The distribution and dispersion ofAmblyomma triguttatum triguttatum on Yorke Peninsula, South Australia
ROSS H. ANDREWS1, TREVOR N. PETNEY1,2,4, NICOLE A. SHERMAN3, LOUISE A. MCDIARMID1 & BRUCE R. DIXON1
1School of Pharmacy and Medical Sciences, University of South Australia, GPO Box 2471, Adelaide SA 5001, Australia
2Zoologisches Institut I, Abt. Φkologie - Parasitologie, Kornblumenstr. 13, 76131 Karlsruhe, Germany
3Department of Environmental Biology, The University of Adelaide, Adelaide SA 5005, Australia
4Corresponding author.

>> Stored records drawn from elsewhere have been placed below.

/-- **The lossless split `ErgoregionBombModT ⟺ OffWallBomb ∧ LightPointBomb`** (registered
certificate of crux stmt-FinalStateConjecture-17838; left side = the crux body verbatim, so it
δ-unfolds to `Theses.ZeroEnergyKerrOrBomb.ErgoregionBombModT`).  `OffWallBomb` is the crux with one
extra antecedent clause, hence necessary; `LightPointBomb` is necessary by
`lightPointBomb_of_ergoregionBombModT`; together they suffice by
`ergoregionBombModT_of_offWall_of_lightPointBomb`. [cite: HawkingEllis1973, §9.3 p. 331] -/
theorem ergoregionBombModT_iff_offWall_and_lightPointBomb :
    (∀ (𝓑 : Literature.Geometry.Lorentzian.StationaryAFBlackHole.{0}) [𝓑.metric.HasLeviCivita] [Literature.Geometry.Lorentzian.Kerr.Facts], 𝓑.metric.toPseudoRiemannianMetric.IsRicciFlat → 𝓑.IsIPlusRegular → (∀ p : 𝓑.carrier, p ∈ 𝓑.metric.chronologicalFuture 𝓑.timeOrientation 𝓑.Mext) → (∀ p ∈ 𝓑.doc, 𝓑.killing p ≠ 0) → SimplyConnectedSpace 𝓑.doc → ∀ (U : Set 𝓑.carrier) (K : Π x : 𝓑.carrier, TangentSpace (𝓡 4) x), IsOpen U → 𝓑.horizon ⊆ U → IsConnected 𝓑.horizon → ContMDiffOn (𝓡 4) ((𝓡 4).prod 𝓘(ℝ, Literature.Geometry.Lorentzian.E4)) ((⊤ : ℕ∞) : WithTop ℕ∞) (fun x ↦ (Bundle.TotalSpace.mk' Literature.Geometry.Lorentzian.E4 x (K x) : TangentBundle (𝓡 4) 𝓑.carrier)) U → (∀ x ∈ U, ∀ v w : TangentSpace (𝓡 4) x, 𝓑.metric.val x (𝓑.metric.leviCivita K x v) w + 𝓑.metric.val x v (𝓑.metric.leviCivita K x w) = 0) → (∀ x ∈ U, VectorField.mlieBracket (𝓡 4) 𝓑.killing K x = 0) → (∀ p ∈ 𝓑.horizon, K p ≠ 0) → (∀ γ : ℝ → 𝓑.carrier, IsMIntegralCurve γ K → γ 0 ∈ 𝓑.horizon → ∀ t, γ t ∈ 𝓑.horizon) → (∀ x ∈ U ∩ 𝓑.doc, 𝓑.metric.val x (K x) (K x) < 0) → (∃ S₀ : Set 𝓑.carrier, IsCompact S₀ ∧ S₀ ⊆ 𝓑.doc ∧ ∀ y ∈ 𝓑.doc, 0 ≤ 𝓑.metric.val y (𝓑.killing y) (𝓑.killing y) → y ∉ U → y ∈ Literature.Geometry.Lorentzian.stationaryOrbit 𝓑.killing S₀) → ∀ S : Set 𝓑.carrier, IsCompact S → S ⊆ 𝓑.doc → ∀ (γ : ℝ → 𝓑.carrier) (s : Set ℝ), Literature.Geometry.Lorentzian.IsMaximalGeodesicOn 𝓑.metric.toPseudoRiemannianMetric.leviCivita γ s → s.Nonempty → (∀ t ∈ s, 𝓑.metric.val (γ t) (Literature.Geometry.Lorentzian.velocity (𝓡 4) γ t) (Literature.Geometry.Lorentzian.velocity (𝓡 4) γ t) = 0 ∧ Literature.Geometry.Lorentzian.velocity (𝓡 4) γ t ≠ 0 ∧ 𝓑.metric.val (γ t) (Literature.Geometry.Lorentzian.velocity (𝓡 4) γ t) (𝓑.killing (γ t)) = 0) → (∀ t ∈ s, γ t ∈ Literature.Geometry.Lorentzian.stationaryOrbit 𝓑.killing S) → ∃ (ν ω : ℝ) (ψ χ : 𝓑.carrier → ℝ), 0 < ν ∧ (∃ U : Set 𝓑.carrier, IsOpen U ∧ 𝓑.doc ∪ 𝓑.horizon ⊆ U ∧ ContMDiffOn (𝓡 4) 𝓘(ℝ, ℝ) ((⊤ : ℕ∞) : WithTop ℕ∞) ψ U ∧ ContMDiffOn (𝓡 4) 𝓘(ℝ, ℝ) ((⊤ : ℕ∞) : WithTop ℕ∞) χ U) ∧ (∀ x ∈ 𝓑.doc, 𝓑.metric.dalembertian ψ x = 0 ∧ 𝓑.metric.dalembertian χ x = 0) ∧ (∀ x ∈ 𝓑.doc, mfderiv (𝓡 4) 𝓘(ℝ, ℝ) ψ x (𝓑.killing x) = ν * ψ x - ω * χ x ∧ mfderiv (𝓡 4) 𝓘(ℝ, ℝ) χ x (𝓑.killing x) = ω * ψ x + ν * χ x) ∧ (∃ C : ℝ, ∀ x ∈ 𝓑.doc ∩ 𝓑.metric.chronologicalPast 𝓑.timeOrientation (𝓑.embed '' 𝓑.e.far (𝓑.e.R + 1)), |ψ x| ≤ C ∧ |χ x| ≤ C) ∧ ∃ x ∈ 𝓑.doc, ψ x ≠ 0 ∨ χ x ≠ 0) ↔ ((∀ (𝓑 : Literature.Geometry.Lorentzian.StationaryAFBlackHole.{0}) [𝓑.metric.HasLeviCivita] [Literature.Geometry.Lorentzian.Kerr.Facts], 𝓑.metric.toPseudoRiemannianMetric.IsRicciFlat → 𝓑.IsIPlusRegular → (∀ p : 𝓑.carrier, p ∈ 𝓑.metric.chronologicalFuture 𝓑.timeOrientation 𝓑.Mext) → (∀ p ∈ 𝓑.doc, 𝓑.killing p ≠ 0) → SimplyConnectedSpace 𝓑.doc → ∀ (U : Set 𝓑.carrier) (K : Π x : 𝓑.carrier, TangentSpace (𝓡 4) x), IsOpen U → 𝓑.horizon ⊆ U → IsConnected 𝓑.horizon → ContMDiffOn (𝓡 4) ((𝓡 4).prod 𝓘(ℝ, Literature.Geometry.Lorentzian.E4)) ((⊤ : ℕ∞) : WithTop ℕ∞) (fun x ↦ (Bundle.TotalSpace.mk' Literature.Geometry.Lorentzian.E4 x (K x) : TangentBundle (𝓡 4) 𝓑.carrier)) U → (∀ x ∈ U, ∀ v w : TangentSpace (𝓡 4) x, 𝓑.metric.val x (𝓑.metric.leviCivita K x v) w + 𝓑.metric.val x v (𝓑.metric.leviCivita K x w) = 0) → (∀ x ∈ U, VectorField.mlieBracket (𝓡 4) 𝓑.killing K x = 0) → (∀ p ∈ 𝓑.horizon, K p ≠ 0) → (∀ γ : ℝ → 𝓑.carrier, IsMIntegralCurve γ K → γ 0 ∈ 𝓑.horizon → ∀ t, γ t ∈ 𝓑.horizon) → (∀ x ∈ U ∩ 𝓑.doc, 𝓑.metric.val x (K x) (K x) < 0) → (∃ S₀ : Set 𝓑.carrier, IsCompact S₀ ∧ S₀ ⊆ 𝓑.doc ∧ ∀ y ∈ 𝓑.doc, 0 ≤ 𝓑.metric.val y (𝓑.killing y) (𝓑.killing y) → y ∉ U → y ∈ Literature.Geometry.Lorentzian.stationaryOrbit 𝓑.killing S₀) → ∀ S : Set 𝓑.carrier, IsCompact S → S ⊆ 𝓑.doc → ∀ (γ : ℝ → 𝓑.carrier) (s : Set ℝ), Literature.Geometry.Lorentzian.IsMaximalGeodesicOn 𝓑.metric.toPseudoRiemannianMetric.leviCivita γ s → s.Nonempty → (∀ t ∈ s, 𝓑.metric.val (γ t) (Literature.Geometry.Lorentzian.velocity (𝓡 4) γ t) (Literature.Geometry.Lorentzian.velocity (𝓡 4) γ t) = 0 ∧ Literature.Geometry.Lorentzian.velocity (𝓡 4) γ t ≠ 0 ∧ 𝓑.metric.val (γ t) (Literature.Geometry.Lorentzian.velocity (𝓡 4) γ t) (𝓑.killing (γ t)) = 0) → (∀ t ∈ s, γ t ∈ Literature.Geometry.Lorentzian.stationaryOrbit 𝓑.killing S) → (∃ t ∈ s, 0 < 𝓑.metric.val (γ t) (𝓑.killing (γ t)) (𝓑.killing (γ t))) → ∃ (ν ω : ℝ) (ψ χ : 𝓑.carrier → ℝ), 0 < ν ∧ (∃ U : Set 𝓑.carrier, IsOpen U ∧ 𝓑.doc ∪ 𝓑.horizon ⊆ U ∧ ContMDiffOn (𝓡 4) 𝓘(ℝ, ℝ) ((⊤ : ℕ∞) : WithTop ℕ∞) ψ U ∧ ContMDiffOn (𝓡 4) 𝓘(ℝ, ℝ) ((⊤ : ℕ∞) : WithTop ℕ∞) χ U) ∧ (∀ x ∈ 𝓑.doc, 𝓑.metric.dalembertian ψ x = 0 ∧ 𝓑.metric.dalembertian χ x = 0) ∧ (∀ x ∈ 𝓑.doc, mfderiv (𝓡 4) 𝓘(ℝ, ℝ) ψ x (𝓑.killing x) = ν * ψ x - ω * χ x ∧ mfderiv (𝓡 4) 𝓘(ℝ, ℝ) χ x (𝓑.killing x) = ω * ψ x + ν * χ x) ∧ (∃ C : ℝ, ∀ x ∈ 𝓑.doc ∩ 𝓑.metric.chronologicalPast 𝓑.timeOrientation (𝓑.embed '' 𝓑.e.far (𝓑.e.R + 1)), |ψ x| ≤ C ∧ |χ x| ≤ C) ∧ ∃ x ∈ 𝓑.doc, ψ x ≠ 0 ∨ χ x ≠ 0) ∧ (∀ (𝓑 : Literature.Geometry.Lorentzian.StationaryAFBlackHole.{0}) [𝓑.metric.HasLeviCivita] [Literature.Geometry.Lorentzian.Kerr.Facts], 𝓑.metric.toPseudoRiemannianMetric.IsRicciFlat → 𝓑.IsIPlusRegular → (∀ p : 𝓑.carrier, p ∈ 𝓑.metric.chronologicalFuture 𝓑.timeOrientation 𝓑.Mext) → (∀ p ∈ 𝓑.doc, 𝓑.killing p ≠ 0) → SimplyConnectedSpace 𝓑.doc → ∀ (U : Set 𝓑.carrier) (K : Π x : 𝓑.carrier, TangentSpace (𝓡 4) x), IsOpen U → 𝓑.horizon ⊆ U → IsConnected 𝓑.horizon → ContMDiffOn (𝓡 4) ((𝓡 4).prod 𝓘(ℝ, Literature.Geometry.Lorentzian.E4)) ((⊤ : ℕ∞) : WithTop ℕ∞) (fun x ↦ (Bundle.TotalSpace.mk' Literature.Geometry.Lorentzian.E4 x (K x) : TangentBundle (𝓡 4) 𝓑.carrier)) U → (∀ x ∈ U, ∀ v w : TangentSpace (𝓡 4) x, 𝓑.metric.val x (𝓑.metric.leviCivita K x v) w + 𝓑.metric.val x v (𝓑.metric.leviCivita K x w) = 0) → (∀ x ∈ U, VectorField.mlieBracket (𝓡 4) 𝓑.killing K x = 0) → (∀ p ∈ 𝓑.horizon, K p ≠ 0) → (∀ γ : ℝ → 𝓑.carrier, IsMIntegralCurve γ K → γ 0 ∈ 𝓑.horizon → ∀ t, γ t ∈ 𝓑.horizon) → (∀ x ∈ U ∩ 𝓑.doc, 𝓑.metric.val x (K x) (K x) < 0) → (∃ S₀ : Set 𝓑.carrier, IsCompact S₀ ∧ S₀ ⊆ 𝓑.doc ∧ ∀ y ∈ 𝓑.doc, 0 ≤ 𝓑.metric.val y (𝓑.killing y) (𝓑.killing y) → y ∉ U → y ∈ Literature.Geometry.Lorentzian.stationaryOrbit 𝓑.killing S₀) → ∀ p ∈ 𝓑.doc, 𝓑.metric.val p (𝓑.killing p) (𝓑.killing p) = 0 → ∀ κ : ℝ, 𝓑.metric.leviCivita 𝓑.killing p (𝓑.killing p) = κ • 𝓑.killing p → ∃ (ν ω : ℝ) (ψ χ : 𝓑.carrier → ℝ), 0 < ν ∧ (∃ U : Set 𝓑.carrier, IsOpen U ∧ 𝓑.doc ∪ 𝓑.horizon ⊆ U ∧ ContMDiffOn (𝓡 4) 𝓘(ℝ, ℝ) ((⊤ : ℕ∞) : WithTop ℕ∞) ψ U ∧ ContMDiffOn (𝓡 4) 𝓘(ℝ, ℝ) ((⊤ : ℕ∞) : WithTop ℕ∞) χ U) ∧ (∀ x ∈ 𝓑.doc, 𝓑.metric.dalembertian ψ x = 0 ∧ 𝓑.metric.dalembertian χ x = 0) ∧ (∀ x ∈ 𝓑.doc, mfderiv (𝓡 4) 𝓘(ℝ, ℝ) ψ x (𝓑.killing x) = ν * ψ x - ω * χ x ∧ mfderiv (𝓡 4) 𝓘(ℝ, ℝ) χ x (𝓑.killing x) = ω * ψ x + ν * χ x) ∧ (∃ C : ℝ, ∀ x ∈ 𝓑.doc ∩ 𝓑.metric.chronologicalPast 𝓑.timeOrientation (𝓑.embed '' 𝓑.e.far (𝓑.e.R + 1)), |ψ x| ≤ C ∧ |χ x| ≤ C) ∧ ∃ x ∈ 𝓑.doc, ψ x ≠ 0 ∨ χ x ≠ 0)) :=
  ⟨fun h ↦ ⟨fun 𝓑 _ _ hRic hReg hpres hT0 hsc U K hU hHU hconn hKs hKill hcomm hK0 hKtan hKtime hbelt S
      hS hSdoc γ s hmax hs hz htrap _ ↦ h 𝓑 hRic hReg hpres hT0 hsc U K hU hHU hconn hKs hKill hcomm
      hK0 hKtan hKtime hbelt S hS hSdoc γ s hmax hs hz htrap, lightPointBomb_of_ergoregionBombModT h⟩,
    fun h ↦ ergoregionBombModT_of_offWall_of_lightPointBomb h.1 h.2⟩
import Summits.QuantumFields.YangMills.Theorems.BalabanUVNodesN15PerCubeGreenNodeObjectsGradient
import HarnessLib

/-!
# N15 = NE2, road (c) — PROGRAMME (PC), (PC-E-K-N): THE NODE OBJECTS OF THE ADJOINT ENTRY — ENTRY 2 OF (3.42) IN A DIRECTION `ν` FOR THE NAMED SCALAR COVARIANT GREEN's FUNCTION
# FAMILY ON THE PRINTED PER-CUBE CLASS: `pcEntry2 ν` = the two-grid η-defect through `τ_{Ad∘U′}` of `(Δ_{R_U′} + a′Q′_TᵀQ′_T)⁻¹ ∘ D*_{U′,ν}` against `(Δ_{R_Ū} + aQ′_TᵀQ′_T)⁻¹ ∘ D*_{Ū,ν}`
# (n15-c∕435's operator VERBATIM), the operator quadruple `pcOps₂ μ₀ ν` with ALL FOUR ENTRIES CONSTRUCTED and its kernel family `pcFamily₂` (dag-n15-c g38, n15-c∕436a)

Cell `pub-ymgap`, seat `pub-ymgap-dag-n15-c` (generation g38; R134 (a) seat, strategy s1 «first missing estimate»; HUMAN RULING D-0062; chair R424 venue).
`bears_on: R4∕N15 · K3⁸ SpineGivenEndpointR13SepCoPHV (stmt-QuantumFields-27366)`; filed `--kind definition --supports stmt-QuantumFields-27366 --as helper` — COUNT-NEUTRAL
(definitions: reviewed ∕ async-audit lane).  3 `def` + 7 `rfl` lemmas; 0 `sorry`, 0 `instance`.  Imports BY NAME n15-c∕421 `…PerCubeGreenNodeObjectsGradient` (`pcEntry1`, `pcOps₁`,
`pcFamily₁`; through it n15-c∕397 `PcIdx`, `pcGeo`, `pcBgF`, `pcInstance`, `pcEntry0`, `pcEntry3`, n15-c∕388 `scGreenOp(′)`, the (PC) site carriers, `ctauS`, `kingSec`, `mprod`, n15-b
`opGeo`∕`opFamily`, `MatrixSpecies.covD`, `cvT`).  Nothing in the tree is modified, no landed name re-declared; generator HOME `tools/g38/build_436.py` (the entry operator is CUT VERBATIM from
n15-c∕432∕435's conclusion, indices `m k r ↦ i.mv i.kk i.r`).

WHAT (objects for n15-c∕436's `NE2PlusOperator` readout with ALL FOUR entries of [B9] (3.42) constructed):
* `pcEntry2 … i ν U′` — ENTRY 2 OF [B9] (3.42) (`G′∇*_U`, the ADJOINT arrangement) IN THE DIRECTION `ν`, at two spacings: `𝔇_{τ_{Ad∘U′}}(scGreenOp′ … U′ ∘ D*_{U′,ν}, scGreenOp … Ū ∘ D*_{Ū,ν})`
  — THE named inverses (n15-c∕388) at King's masses followed by n15-c∕284's adjoint covariant derivative `covD η (y ↦ (Ad U_ν(y − e_ν))ᵀ) (· − e_ν)` of the raw fields (`cvT e U`), `Ū` = the
  straight fine holonomies of `U′` along King's block lines; one operator per direction, as for entry 1;
* `pcOps₂ … i μ₀ ν` := `pcOps₁ … i μ₀ (fun _ U′ => pcEntry2 … i ν U′)` — THE FOUR ENTRY OPERATORS, entries 0 (`pcEntry0`), 1 (`pcEntry1 μ₀`), 2 (`pcEntry2 ν`), 3 (`pcEntry3`), NO
  consumer slot left; unfolding lemmas `pcOps₂_zero∕one∕two∕three`;
* `pcFamily₂ … i μ₀ ν` := `pcFamily₁ … i μ₀ (fun _ U′ => pcEntry2 … i ν U′)` — n15-b `opFamily` of `pcOps₂` on the coloured (PC) site carriers; `pcFamily₂_eq` (rfl), `pcFamily₂_e` (unfolding).

HONEST FRAMING ∕ LIMITS.  Plumbing only (definitions + `rfl` lemmas); MODEL carriers ∕ class ∕ pairing ∕ operators as in the (PC) chain (King's doubled-torus cover model, one cube scale
`ξ = 1`, the (3.35) constant tied to the size parameter `M = L^m` of the cover's cubes); nothing of [B9]∕[B11] asserted; NE2⁺ NOT PRINTED, NOT proved; N15 of record untouched (DISCHARGED AS
CONSUMED, p687738); K3⁸ OPEN; counts of record UNMOVED (typed 28∕28 · discharged 8∕27); one finite 𝕋⁴ at fixed ε per index — NOT infinite volume, NOT OS on ℝ⁴, NOT a mass gap, NOT Clay.
Restate-immune (no Theses import).
-/

set_option autoImplicit false

noncomputable section

open scoped BigOperators Matrix Matrix.Norms.L2Operator

namespace Summit.QuantumFields.YangMills.BalabanUVNodes.N15.Gluing

open Literature.MathematicalPhysics.QuantumFieldTheory.Balaban1983to89
open Literature.MathematicalPhysics.QuantumFieldTheory.Balaban1983to89.B5Prop11Plancherel (Tor fine unitVec)
open Literature.MathematicalPhysics.QuantumFieldTheory.Balaban1983to89.T4EtaRateDefect (idef)
open Literature.MathematicalPhysics.QuantumFieldTheory.Balaban1983to89.B11SectG (BlockNorm)
open Literature.MathematicalPhysics.QuantumFieldTheory.Balaban1983to89.B6UnitTorusCarrier (unitTorusGeo)
open Literature.MathematicalPhysics.QuantumFieldTheory.King1986 (aK)
open Literature.MathematicalPhysics.QuantumFieldTheory.King1986.Torus (tdistT)
open Summit.QuantumFields.YangMills.BalabanUVNodes.N15.VectorPiece (kingPr unitTorusGeoS)
open Summit.QuantumFields.YangMills.BalabanUVNodes.N15.MatrixSpecies (coordMat liftMap liftBlk covD)
open Summit.QuantumFields.YangMills.BalabanUVNodes.N15.CurvedSpecies (gaugePair)
open Summit.QuantumFields.YangMills.BalabanUVNodes.N15.CovAvg (mprod kingSec ctauS)
open Summit.QuantumFields.YangMills.BalabanUVNodes.N15.OperatorReadout (opGeo opFamily)

variable {d : ℕ}

section Family

variable (d) {L : ℕ} [NeZero L] (mm ι : Type) [Fintype mm] [DecidableEq mm] [Fintype ι] [DecidableEq ι] (a₀ : ℝ) (e : Matrix mm mm ℂ ≃L[ℝ] (ι → ℝ)) (c₄r β₀ : ℝ)

/-- ★ **ENTRY 2 OF THE NAMED FAMILY IN THE DIRECTION `ν`** (`G′∇*_U` of [B9] (3.42), one component, the ADJOINT arrangement): the η-defect through the covariant transport `τ_{Ad∘U′}`
between `scGreenOp′ … U′ ∘ D*_{U′,ν}` (THE fine named Green's function `(Δ_{R_U′} + a′Q′_TᵀQ′_T)⁻¹` at King's mass, followed by n15-c∕284's adjoint covariant derivative of the raw field
`U′_ν`) and `scGreenOp … Ū ∘ D*_{Ū,ν}` at the straight holonomies `Ū` of `U′` — n15-c∕432∕435's operator VERBATIM.
[cite: Balaban1985BackgroundPropagators, (3.42) p.397 (third entry `G′∇*_U`: shape), (3.24)–(3.25) p.394, Thm 3.14 pp.426–427 (difference template); Balaban1984PropagatorsII, (2.93) p.239 (shape)] -/
def pcEntry2 (hL : Odd L ∧ 1 < L) (i : PcIdx d L) (ν : Fin (d + 1)) (U' : Fin (d + 1) → ScX' d L i.mv i.kk i.r hL → (Matrix mm mm ℂ)ˣ) :
    (ScX d L i.mv i.kk hL × ι → ℝ) →ₗ[ℝ] (ScX' d L i.mv i.kk i.r hL × ι → ℝ) :=
  idef (ctauS (cvM d L i.mv i.kk hL) L i.kk i.r (fun μ x' => coordMat e (ContinuousLinearMap.mulLeftRight ℝ (Matrix mm mm ℂ) ((U' μ x' : Matrix mm mm ℂ)) ((U' μ x' : Matrix mm mm ℂ))ᴴ))) (ctauS (cvM d L i.mv i.kk hL) L i.kk i.r (fun μ x' => coordMat e (ContinuousLinearMap.mulLeftRight ℝ (Matrix mm mm ℂ) ((U' μ x' : Matrix mm mm ℂ)) ((U' μ x' : Matrix mm mm ℂ))ᴴ)))
    ((scGreenOp' d L i.mv i.kk i.r hL (aK a₀ (L : ℝ) (i.r + i.kk) * (((L ^ i.r * L ^ i.kk : ℕ) : ℝ)) ^ (d + 1)) ((((L ^ i.r * L ^ i.kk : ℕ) : ℝ))⁻¹) ι e (fun μ z => (U' μ z : Matrix mm mm ℂ))) ∘ₗ (covD ((((L ^ i.r * L ^ i.kk : ℕ) : ℝ))⁻¹) (fun y => ((cvT e (fun μ z => (U' μ z : Matrix mm mm ℂ))) ν (((scShift' d L i.mv i.kk i.r hL) ν).symm y))ᵀ) ⇑(((scShift' d L i.mv i.kk i.r hL) ν).symm)))
    ((scGreenOp d L i.mv i.kk hL (aK a₀ (L : ℝ) i.kk * (((L ^ i.kk : ℕ) : ℝ)) ^ (d + 1)) ((((L ^ i.kk : ℕ) : ℝ))⁻¹) ι e (fun μ y => mprod (fun t => (U' μ (kingSec (cvM d L i.mv i.kk hL) L i.kk i.r y + t • unitVec (fine (L ^ i.r * L ^ i.kk) (cvM d L i.mv i.kk hL)) μ) : Matrix mm mm ℂ)) (L ^ i.r))) ∘ₗ (covD ((((L ^ i.kk : ℕ) : ℝ))⁻¹) (fun y => ((cvT e (fun μ y => mprod (fun t => (U' μ (kingSec (cvM d L i.mv i.kk hL) L i.kk i.r y + t • unitVec (fine (L ^ i.r * L ^ i.kk) (cvM d L i.mv i.kk hL)) μ) : Matrix mm mm ℂ)) (L ^ i.r))) ν (((scShift d L i.mv i.kk hL) ν).symm y))ᵀ) ⇑(((scShift d L i.mv i.kk hL) ν).symm)))

/-- THE FOUR ENTRY OPERATORS WITH ALL ENTRIES CONSTRUCTED: `pcOps₁ μ₀` with its consumer slot (entry 2) filled by `pcEntry2 ν`. [cite: Balaban1985BackgroundPropagators, (3.42) p.397 (the four entries: shape)] -/
def pcOps₂ (hL : Odd L ∧ 1 < L) (i : PcIdx d L) (μ₀ ν : Fin (d + 1)) :
    Fin 4 → (Fin (d + 1) → ScX' d L i.mv i.kk i.r hL → (Matrix mm mm ℂ)ˣ) → ((ScX d L i.mv i.kk hL × ι → ℝ) →ₗ[ℝ] (ScX' d L i.mv i.kk i.r hL × ι → ℝ)) :=
  pcOps₁ d mm ι a₀ e hL i μ₀ (fun _ U' => pcEntry2 d mm ι a₀ e hL i ν U')

/-- Unfolding: entry 0. [folklore] -/
@[simp] theorem pcOps₂_zero (hL : Odd L ∧ 1 < L) (i : PcIdx d L) (μ₀ ν : Fin (d + 1)) (U' : Fin (d + 1) → ScX' d L i.mv i.kk i.r hL → (Matrix mm mm ℂ)ˣ) :
    pcOps₂ d mm ι a₀ e hL i μ₀ ν 0 U' = pcEntry0 d mm ι a₀ e hL i U' := rfl

/-- Unfolding: entry 1 (the gradient entry in the direction `μ₀`). [folklore] -/
@[simp] theorem pcOps₂_one (hL : Odd L ∧ 1 < L) (i : PcIdx d L) (μ₀ ν : Fin (d + 1)) (U' : Fin (d + 1) → ScX' d L i.mv i.kk i.r hL → (Matrix mm mm ℂ)ˣ) :
    pcOps₂ d mm ι a₀ e hL i μ₀ ν 1 U' = pcEntry1 d mm ι a₀ e hL i μ₀ U' := rfl

/-- Unfolding: entry 2 is THE CONSTRUCTED adjoint entry in the direction `ν`. [folklore] -/
@[simp] theorem pcOps₂_two (hL : Odd L ∧ 1 < L) (i : PcIdx d L) (μ₀ ν : Fin (d + 1)) (U' : Fin (d + 1) → ScX' d L i.mv i.kk i.r hL → (Matrix mm mm ℂ)ˣ) :
    pcOps₂ d mm ι a₀ e hL i μ₀ ν 2 U' = pcEntry2 d mm ι a₀ e hL i ν U' := rfl

/-- Unfolding: entry 3. [folklore] -/
@[simp] theorem pcOps₂_three (hL : Odd L ∧ 1 < L) (i : PcIdx d L) (μ₀ ν : Fin (d + 1)) (U' : Fin (d + 1) → ScX' d L i.mv i.kk i.r hL → (Matrix mm mm ℂ)ˣ) :
    pcOps₂ d mm ι a₀ e hL i μ₀ ν 3 U' = pcEntry3 d mm ι a₀ e hL i U' := rfl

/-- THE KERNEL FAMILY with all four entries constructed: `pcFamily₁ μ₀` at the quadruple whose entry 2 is `pcEntry2 ν`. [cite: Balaban1985BackgroundPropagators, (3.42) p.397 (shape)] -/
def pcFamily₂ (hL : Odd L ∧ 1 < L) (i : PcIdx d L) (μ₀ ν : Fin (d + 1)) : B9.KernelFamily (pcInstance d mm ι c₄r β₀ hL i).gc (pcInstance d mm ι c₄r β₀ hL i).Bf :=
  pcFamily₁ d mm ι a₀ e c₄r β₀ hL i μ₀ (fun _ U' => pcEntry2 d mm ι a₀ e hL i ν U')

/-- `pcFamily₂` is `pcFamily₁` at the filled quadruple (so every fact about `pcFamily₁`∕`pcFamily` transfers). [folklore] -/
theorem pcFamily₂_eq (hL : Odd L ∧ 1 < L) (i : PcIdx d L) (μ₀ ν : Fin (d + 1)) :
    pcFamily₂ d mm ι a₀ e c₄r β₀ hL i μ₀ ν = pcFamily₁ d mm ι a₀ e c₄r β₀ hL i μ₀ (fun _ U' => pcEntry2 d mm ι a₀ e hL i ν U') := rfl

/-- Unfolding of the entries: the sharp fine-cube sup of the entry operator applied to the test function. [folklore] -/
theorem pcFamily₂_e (hL : Odd L ∧ 1 < L) (i : PcIdx d L) (μ₀ ν : Fin (d + 1)) (n : Fin 4) (U' : Fin (d + 1) → ScX' d L i.mv i.kk i.r hL → (Matrix mm mm ℂ)ˣ)
    (lam : ScX d L i.mv i.kk hL × ι → ℝ) (y : (pcGeo d hL i).Site) :
    (pcFamily₂ d mm ι a₀ e c₄r β₀ hL i μ₀ ν).e n U' lam y =
      (BlockNorm.ofBlocks (pcGeo d hL i) (liftBlk (scBlk d L i.mv i.kk hL ∘ kingPr L i.kk i.r (cvM d L i.mv i.kk hL)) ι)).loc y (pcOps₂ d mm ι a₀ e hL i μ₀ ν n U' lam) := rfl

end Family

end Summit.QuantumFields.YangMills.BalabanUVNodes.N15.Gluing

end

Tel.: +61-8-83021881; fax.: +61-8-83022389. E-mail: firstname.lastname@example.org
The kangaroo tick, Amblyomma triguttatum triguttatum, is a major enzootic vector of Coxiella burnetti, the agent causing Q fever, in Australia. This is a widespread tick species previously reported from Queensland, New South Wales and Western Australia. There is also a small population, probably introduced, at the foot of Yorke Peninsula in South Australia. Our aim was to determine both the broad distribution of this tick on Yorke Peninsula and the pattern of dispersion between habitats. No free living A. t. triguttatum were found outside of Innes and Warrenben national parks, although records from humans are available from up to 180 km away. Within the parks, the tick is patchily spread in at least 8 of the 15 habitats searched but is most common in the disturbed areas in and around camping sites. We suggest that the behaviour of the ticks main host, the western grey kangaroo, Macropus fuliginosus, is responsible for its dispersion pattern.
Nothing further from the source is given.